### [Exercise brief]
The answer must be every line from the entries below that contains "kernel".

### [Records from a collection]

import Mathlib
import Literature.Probability.LatticeModels.TorusFourierProofs

/-!
# Route BalabanIR — crux 3 `BirBdGPhaseCoercivity` (item `stmt-HubbardSuperconductivity-2081`):
# II. The plane-wave change of basis on `(ℤ/L)^d`

Second file of the frozen-Nambu-metric reduction of the phase-coercivity crux (ideas
`frozen-nambu-metric`, `sqrt-concavity-multiplier`). Conjugation by the (unnormalised) plane-wave
matrix `W_{kx} = conj χ_k(x)` of `(ℤ/L)^d`, `A^ := L^{-d} W A Wᴴ` (`Wᴴ W = W Wᴴ = L^d`), is a
trace-preserving, multiplicative, `ᴴ`-compatible injection (stated for any `W` with
`Wᴴ W = W Wᴴ = N·1`, so that the Nambu doubling `W ⊕ W` is covered by the same lemmas); it
diagonalises circulant (translation-invariant) matrices, `(circulant v)^ = diagonal (FT v)`
(`FT = torusFourier`, the symbol), and sends a multiplication operator `diagonal u` to the
convolution kernel `L^{-d} û(k' - k)`, `û(q) = Σ_x u_x χ_q(x)`.

References: Friedli–Velenik 2017, §10.4 (Fourier analysis on the discrete torus); Stein–Shakarchi,
*Fourier Analysis*, Ch. 7. No definition is introduced.
-/

noncomputable section

namespace Summit.HubbardSuperconductivity.HubbardSuperconductivity.Theorems

namespace BirBdG

open Matrix Finset Literature.Probability.LatticeModels
open scoped ComplexConjugate ComplexOrder

/-! ### Conjugation by an `N`-scaled unitary -/

section Scaled

variable {m : Type*} [Fintype m] [DecidableEq m] {W : Matrix m m ℂ} {N : ℕ}

/-- `A^ B^ = (A B)^` for `A^ = N⁻¹ W A Wᴴ` when `Wᴴ W = N`. [folklore] -/
theorem hat_mul (hN : N ≠ 0) (h1 : Wᴴ * W = (N : ℂ) • (1 : Matrix m m ℂ)) (A B : Matrix m m ℂ) :
    ((N : ℂ)⁻¹ • (W * A * Wᴴ)) * ((N : ℂ)⁻¹ • (W * B * Wᴴ)) = (N : ℂ)⁻¹ • (W * (A * B) * Wᴴ) := by
  have hN' : (N : ℂ) ≠ 0 := Nat.cast_ne_zero.2 hN
  rw [Matrix.smul_mul, Matrix.mul_smul, smul_smul]
  have : W * A * Wᴴ * (W * B * Wᴴ) = (N : ℂ) • (W * (A * B) * Wᴴ) := by
    calc W * A * Wᴴ * (W * B * Wᴴ) = W * A * (Wᴴ * W) * B * Wᴴ := by
          simp only [Matrix.mul_assoc]
      _ = (N : ℂ) • (W * (A * B) * Wᴴ) := by
          rw [h1, Matrix.mul_smul, Matrix.mul_one, Matrix.smul_mul, Matrix.smul_mul]
          simp only [Matrix.mul_assoc]
  rw [this, smul_smul, inv_mul_cancel_right₀ hN']

/-- `1^ = 1` when `W Wᴴ = N`. [folklore] -/
theorem hat_one (hN : N ≠ 0) (h2 : W * Wᴴ = (N : ℂ) • (1 : Matrix m m ℂ)) :
    (N : ℂ)⁻¹ • (W * (1 : Matrix m m ℂ) * Wᴴ) = 1 := by
  have hN' : (N : ℂ) ≠ 0 := Nat.cast_ne_zero.2 hN
  rw [Matrix.mul_one, h2, smul_smul, inv_mul_cancel₀ hN', one_smul]

omit [DecidableEq m] in
/-- `(Aᴴ)^ = (A^)ᴴ`. [folklore] -/
theorem hat_conjTranspose (A : Matrix m m ℂ) :
    (N : ℂ)⁻¹ • (W * Aᴴ * Wᴴ) = ((N : ℂ)⁻¹ • (W * A * Wᴴ))ᴴ := by
  rw [Matrix.conjTranspose_smul, Matrix.conjTranspose_mul, Matrix.conjTranspose_mul,
    Matrix.conjTranspose_conjTranspose, Matrix.mul_assoc]
  congr 1
  rw [star_inv₀]
  simp

/-- `Tr A^ = Tr A` when `Wᴴ W = N`. [folklore] -/
theorem trace_hat (hN : N ≠ 0) (h1 : Wᴴ * W = (N : ℂ) • (1 : Matrix m m ℂ)) (A : Matrix m m ℂ) :
    ((N : ℂ)⁻¹ • (W * A * Wᴴ)).trace = A.trace := by
  have hN' : (N : ℂ) ≠ 0 := Nat.cast_ne_zero.2 hN
  rw [Matrix.trace_smul, Matrix.trace_mul_cycle, h1, Matrix.smul_mul,
    Matrix.one_mul, Matrix.trace_smul, smul_eq_mul, smul_eq_mul, inv_mul_cancel_left₀ hN']

/-- Inversion: `A = N⁻¹ Wᴴ A^ W` when `Wᴴ W = N`. [folklore] -/
theorem unhat_hat (hN : N ≠ 0) (h1 : Wᴴ * W = (N : ℂ) • (1 : Matrix m m ℂ)) (A : Matrix m m ℂ) :
    (N : ℂ)⁻¹ • (Wᴴ * ((N : ℂ)⁻¹ • (W * A * Wᴴ)) * W) = A := by
  have hN' : (N : ℂ) ≠ 0 := Nat.cast_ne_zero.2 hN
  rw [Matrix.mul_smul, Matrix.smul_mul, smul_smul]
  have : Wᴴ * (W * A * Wᴴ) * W = ((N : ℂ) * (N : ℂ)) • A := by
    calc Wᴴ * (W * A * Wᴴ) * W = (Wᴴ * W) * A * (Wᴴ * W) := by simp only [Matrix.mul_assoc]
      _ = ((N : ℂ) * (N : ℂ)) • A := by
          rw [h1, Matrix.smul_mul, Matrix.one_mul, Matrix.mul_smul, Matrix.mul_one, smul_smul]
  rw [this, smul_smul]
  field_simp
  rw [one_smul]

/-- The conjugation `A ↦ A^` is injective when `Wᴴ W = N`. [folklore] -/
theorem hat_injective (hN : N ≠ 0) (h1 : Wᴴ * W = (N : ℂ) • (1 : Matrix m m ℂ)) {A B : Matrix m m ℂ}
    (h : (N : ℂ)⁻¹ • (W * A * Wᴴ) = (N : ℂ)⁻¹ • (W * B * Wᴴ)) : A = B := by
  rw [← unhat_hat hN h1 A, ← unhat_hat hN h1 B, h]

/-- The inverse conjugation `D ↦ N⁻¹ Wᴴ D W` followed by `^` is the identity when `W Wᴴ = N`. [folklore] -/
theorem hat_unhat (hN : N ≠ 0) (h2 : W * Wᴴ = (N : ℂ) • (1 : Matrix m m ℂ)) (D : Matrix m m ℂ) :
    (N : ℂ)⁻¹ • (W * ((N : ℂ)⁻¹ • (Wᴴ * D * W)) * Wᴴ) = D := by
  have := unhat_hat (W := Wᴴ) hN (by rwa [Matrix.conjTranspose_conjTranspose]) D
  rwa [Matrix.conjTranspose_conjTranspose] at this

/-- The inverse conjugation preserves positive definiteness (`W` is injective). [folklore] -/
theorem posDef_unhat (hN : N ≠ 0) (h1 : Wᴴ * W = (N : ℂ) • (1 : Matrix m m ℂ)) {D : Matrix m m ℂ}
    (hD : D.PosDef) : ((N : ℂ)⁻¹ • (Wᴴ * D * W)).PosDef := by
  have hN' : (N : ℂ) ≠ 0 := Nat.cast_ne_zero.2 hN
  have hWu : IsUnit W := by
    refine IsUnit.of_mul_eq_one_right ((N : ℂ)⁻¹ • Wᴴ) ?_
    rw [Matrix.smul_mul, h1, smul_smul, inv_mul_cancel₀ hN', one_smul]
  have h : (Wᴴ * D * W).PosDef :=
    hD.conjTranspose_mul_mul_same (Matrix.mulVec_injective_of_isUnit hWu)
  have hpos : (0 : ℂ) < (N : ℂ)⁻¹ := by
    have h0 : (0 : ℝ) < (N : ℝ)⁻¹ := inv_pos.2 (by exact_mod_cast Nat.pos_of_ne_zero hN)
    have h1 : (0 : ℂ) < ((N : ℝ)⁻¹ : ℝ) := Complex.zero_lt_real.2 h0
    convert h1 using 1
    push_cast
    rfl
  exact h.smul hpos

/-- Block-diagonal doubling: `(W ⊕ W)ᴴ (W ⊕ W) = N` from `Wᴴ W = N`. [folklore] -/
theorem fromBlocks_conjTranspose_mul_self (h1 : Wᴴ * W = (N : ℂ) • (1 : Matrix m m ℂ)) :
    (Matrix.fromBlocks W 0 0 W)ᴴ * Matrix.fromBlocks W 0 0 W =
      (N : ℂ) • (1 : Matrix (m ⊕ m) (m ⊕ m) ℂ) := by
  rw [Matrix.fromBlocks_conjTranspose, Matrix.fromBlocks_multiply]
  simp only [Matrix.conjTranspose_zero, Matrix.zero_mul, Matrix.mul_zero, add_zero, zero_add, h1]
  rw [← Matrix.fromBlocks_one, Matrix.fromBlocks_smul, smul_zero]

/-- Block-diagonal doubling: `(W ⊕ W) (W ⊕ W)ᴴ = N` from `W Wᴴ = N`. [folklore] -/
theorem fromBlocks_mul_conjTranspose_self (h2 : W * Wᴴ = (N : ℂ) • (1 : Matrix m m ℂ)) :
    Matrix.fromBlocks W 0 0 W * (Matrix.fromBlocks W 0 0 W)ᴴ =
      (N : ℂ) • (1 : Matrix (m ⊕ m) (m ⊕ m) ℂ) := by
  rw [Matrix.fromBlocks_conjTranspose, Matrix.fromBlocks_multiply]
  simp only [Matrix.conjTranspose_zero, Matrix.zero_mul, Matrix.mul_zero, add_zero, zero_add, h2]
  rw [← Matrix.fromBlocks_one, Matrix.fromBlocks_smul, smul_zero]

omit [Fintype m] [DecidableEq m] in
/-- The doubled conjugation acts blockwise. [folklore] -/
theorem hat_fromBlocks [Fintype m] (A B C D : Matrix m m ℂ) :
    (N : ℂ)⁻¹ • (Matrix.fromBlocks W 0 0 W * Matrix.fromBlocks A B C D * (Matrix.fromBlocks W 0 0 W)ᴴ) =
      Matrix.fromBlocks ((N : ℂ)⁻¹ • (W * A * Wᴴ)) ((N : ℂ)⁻¹ • (W * B * Wᴴ))
        ((N : ℂ)⁻¹ • (W * C * Wᴴ)) ((N : ℂ)⁻¹ • (W * D * Wᴴ)) := by
  rw [Matrix.fromBlocks_conjTranspose, Matrix.fromBlocks_multiply, Matrix.fromBlocks_multiply,
    Matrix.fromBlocks_smul]
  simp

end Scaled

/-! ### The plane-wave matrix of `(ℤ/L)^d` -/

section PlaneWave

variable {d L : ℕ} [NeZero L]

/-- `Wᴴ W = L^d` for `W_{kx} = conj χ_k(x)` (orthogonality of characters, summed over `k`). [cite: FriedliVelenik2017, §10.4] -/
theorem planeWave_conjTranspose_mul_self :
    (Matrix.of fun k x : TorusSite d L => conj (torusChar k x))ᴴ *
        Matrix.of (fun k x : TorusSite d L => conj (torusChar k x)) =
      ((L ^ d : ℕ) : ℂ) • (1 : Matrix (TorusSite d L) (TorusSite d L) ℂ) := by
  ext x y
  rw [Matrix.mul_apply, Matrix.smul_apply, Matrix.one_apply]
  simp only [Matrix.conjTranspose_apply, Matrix.of_apply, Complex.star_def, Complex.conj_conj]
  have : ∀ k : TorusSite d L, torusChar k x * conj (torusChar k y) = torusChar k (x - y) := fun k => by
    rw [torusChar_sub_right]
  simp_rw [this, sum_torusChar_left, sub_eq_zero]
  by_cases h : x = y
  · simp [h]
  · simp [h]

/-- `W Wᴴ = L^d` for `W_{kx} = conj χ_k(x)` (orthogonality of characters, summed over `x`). [cite: FriedliVelenik2017, §10.4] -/
theorem planeWave_mul_conjTranspose_self :
    Matrix.of (fun k x : TorusSite d L => conj (torusChar k x)) *
        (Matrix.of fun k x : TorusSite d L => conj (torusChar k x))ᴴ =
      ((L ^ d : ℕ) : ℂ) • (1 : Matrix (TorusSite d L) (TorusSite d L) ℂ) := by
  ext k k'
  rw [Matrix.mul_apply, Matrix.smul_apply, Matrix.one_apply]
  simp only [Matrix.conjTranspose_apply, Matrix.of_apply, Complex.star_def, Complex.conj_conj]
  have : ∀ x : TorusSite d L, conj (torusChar k x) * torusChar k' x = torusChar (k' - k) x := fun x => by
    rw [torusChar_sub_left, mul_comm]
  simp_rw [this, sum_torusChar_right, sub_eq_zero]
  by_cases h : k = k'
  · simp [h]
  · simp [h, Ne.symm h]

/-- **Plane waves diagonalise circulant matrices**: `(circulant v)^ = diagonal (FT v)` with the
symbol `FT v (k) = Σ_r v(r) conj χ_k(r)` (`torusFourier`). [cite: FriedliVelenik2017, §10.4] -/
theorem hat_circulant (v : TorusSite d L → ℂ) :
    ((L ^ d : ℕ) : ℂ)⁻¹ • (Matrix.of (fun k x : TorusSite d L => conj (torusChar k x)) *
        Matrix.circulant v * (Matrix.of fun k x : TorusSite d L => conj (torusChar k x))ᴴ) =
      Matrix.diagonal (torusFourier v) := by
  have hN : ((L ^ d : ℕ) : ℂ) ≠ 0 := by exact_mod_cast pow_ne_zero d (NeZero.ne L)
  -- the plane waves are eigenvectors: `Σ_y v(x - y) χ_{k'}(y) = FTv(k') χ_{k'}(x)`
  have heig : ∀ (k' x : TorusSite d L),
      ∑ y, v (x - y) * torusChar k' y = torusFourier v k' * torusChar k' x := by
    intro k' x
    rw [torusFourier_eq_sum_torusChar, Finset.sum_mul]
    rw [← Equiv.sum_comp (Equiv.subLeft x)]
    refine Finset.sum_congr rfl fun r _ => ?_
    simp only [Equiv.subLeft_apply, sub_sub_cancel]
    rw [torusChar_sub_right]
    ring
  have hCW : Matrix.circulant v * (Matrix.of fun k x : TorusSite d L => conj (torusChar k x))ᴴ =
      Matrix.of fun y k' => torusFourier v k' * torusChar k' y := by
    ext y k'
    rw [Matrix.mul_apply]
    simp only [Matrix.conjTranspose_apply, Matrix.of_apply, Matrix.circulant_apply,
      Complex.star_def, Complex.conj_conj]
    exact heig k' y
  ext k k'
  rw [Matrix.smul_apply, Matrix.mul_assoc, hCW, Matrix.mul_apply, Matrix.diagonal_apply]
  simp only [Matrix.of_apply]
  have : ∀ y, conj (torusChar k y) * (torusFourier v k' * torusChar k' y) =
      torusFourier v k' * torusChar (k' - k) y := by
    intro y
    rw [torusChar_sub_left]
    ring
  simp_rw [this, ← Finset.mul_sum, sum_torusChar_right, sub_eq_zero]
  by_cases h : k = k'
  · subst h
    simp only [if_true, smul_eq_mul, Nat.cast_pow]
    have hL : (L : ℂ) ^ d ≠ 0 := pow_ne_zero d (Nat.cast_ne_zero.2 (NeZero.ne L))
    field_simp
  · simp [h, Ne.symm h]

/-- **Plane-wave matrix elements of a multiplication operator**: `(diagonal u)^_{kk'} =
L^{-d} Σ_x u_x χ_{k'-k}(x)` — a convolution kernel in momentum space. [cite: FriedliVelenik2017, §10.4] -/
theorem hat_diagonal_apply (u : TorusSite d L → ℂ) (k k' : TorusSite d L) :
    (((L ^ d : ℕ) : ℂ)⁻¹ • (Matrix.of (fun k x : TorusSite d L => conj (torusChar k x)) *
        Matrix.diagonal u * (Matrix.of fun k x : TorusSite d L => conj (torusChar k x))ᴴ)) k k' =
      ((L ^ d : ℕ) : ℂ)⁻¹ * ∑ x, u x * torusChar (k' - k) x := by
  rw [Matrix.smul_apply, smul_eq_mul, Matrix.mul_apply]
  congr 1
  refine Finset.sum_congr rfl fun x _ => ?_
  rw [Matrix.mul_diagonal (d := u)]
  simp only [Matrix.conjTranspose_apply, Matrix.of_apply, Complex.star_def, Complex.conj_conj]
  rw [torusChar_sub_left]
  ring

/-- **Shifted autocorrelation in Fourier variables**:
`Σ_x u_x conj u_{x+e} = L^{-d} Σ_q ‖û(q)‖² χ_q(e)` with `û(q) = Σ_x u_x χ_q(x)` (Wiener–Khinchin on
the discrete torus). [cite: FriedliVelenik2017, §10.4] -/
theorem sum_mul_conj_shift_eq (u : TorusSite d L → ℂ) (e : TorusSite d L) :
    ∑ x, u x * conj (u (x + e)) =
      ((L ^ d : ℕ) : ℂ)⁻¹ * ∑ q, ((‖∑ x, u x * torusChar q x‖ ^ 2 : ℝ) : ℂ) * torusChar q e := by
  have hN : ((L ^ d : ℕ) : ℂ) ≠ 0 := by exact_mod_cast pow_ne_zero d (NeZero.ne L)
  -- expand `‖û(q)‖² χ_q(e) = Σ_{x,y} u_x conj u_y χ_q(x - y + e)`
  have hq : ∀ q : TorusSite d L,
      ((‖∑ x, u x * torusChar q x‖ ^ 2 : ℝ) : ℂ) * torusChar q e =
        ∑ x, ∑ y, u x * conj (u y) * torusChar q (x - y + e) := by
    intro q
    rw [← Complex.normSq_eq_norm_sq, ← Complex.mul_conj, map_sum, Finset.sum_mul_sum,
      Finset.sum_mul]
    refine Finset.sum_congr rfl fun x _ => ?_
    rw [Finset.sum_mul]
    refine Finset.sum_congr rfl fun y _ => ?_
    rw [map_mul, torusChar_add_right, torusChar_sub_right]
    ring
  simp_rw [hq]
  rw [Finset.sum_comm]
  have hx : ∀ x, ∑ q, ∑ y, u x * conj (u y) * torusChar q (x - y + e) =
      ((L ^ d : ℕ) : ℂ) * (u x * conj (u (x + e))) := by
    intro x
    rw [Finset.sum_comm]
    have : ∀ y, ∑ q, u x * conj (u y) * torusChar q (x - y + e) =
        u x * conj (u y) * ∑ q, torusChar q (x - y + e) := fun y => by rw [Finset.mul_sum]
    simp_rw [this, sum_torusChar_left]
    simp_rw [mul_ite, mul_zero]
    rw [Finset.sum_ite, Finset.sum_const_zero, add_zero]
    have hfilter : (Finset.univ.filter fun y : TorusSite d L => x - y + e = 0) = {x + e} := by
      ext y
      simp only [Finset.mem_filter, Finset.mem_univ, true_and, Finset.mem_singleton]
      constructor
      · intro h
        rw [sub_add_eq_add_sub, sub_eq_zero] at h
        exact h.symm
      · rintro rfl
        abel
    rw [hfilter, Finset.sum_singleton]
    push_cast
    ring
  simp_rw [hx]
  rw [← Finset.mul_sum, ← mul_assoc, inv_mul_cancel₀ hN, one_mul]

end PlaneWave

end BirBdG

end Summit.HubbardSuperconductivity.HubbardSuperconductivity.Theorems

end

### [Written solution]
convolution kernel `L^{-d} û(k' - k)`, `û(q) = Σ_x u_x χ_q(x)`.
L^{-d} Σ_x u_x χ_{k'-k}(x)` — a convolution kernel in momentum space. [cite: FriedliVelenik2017, §10.4] -/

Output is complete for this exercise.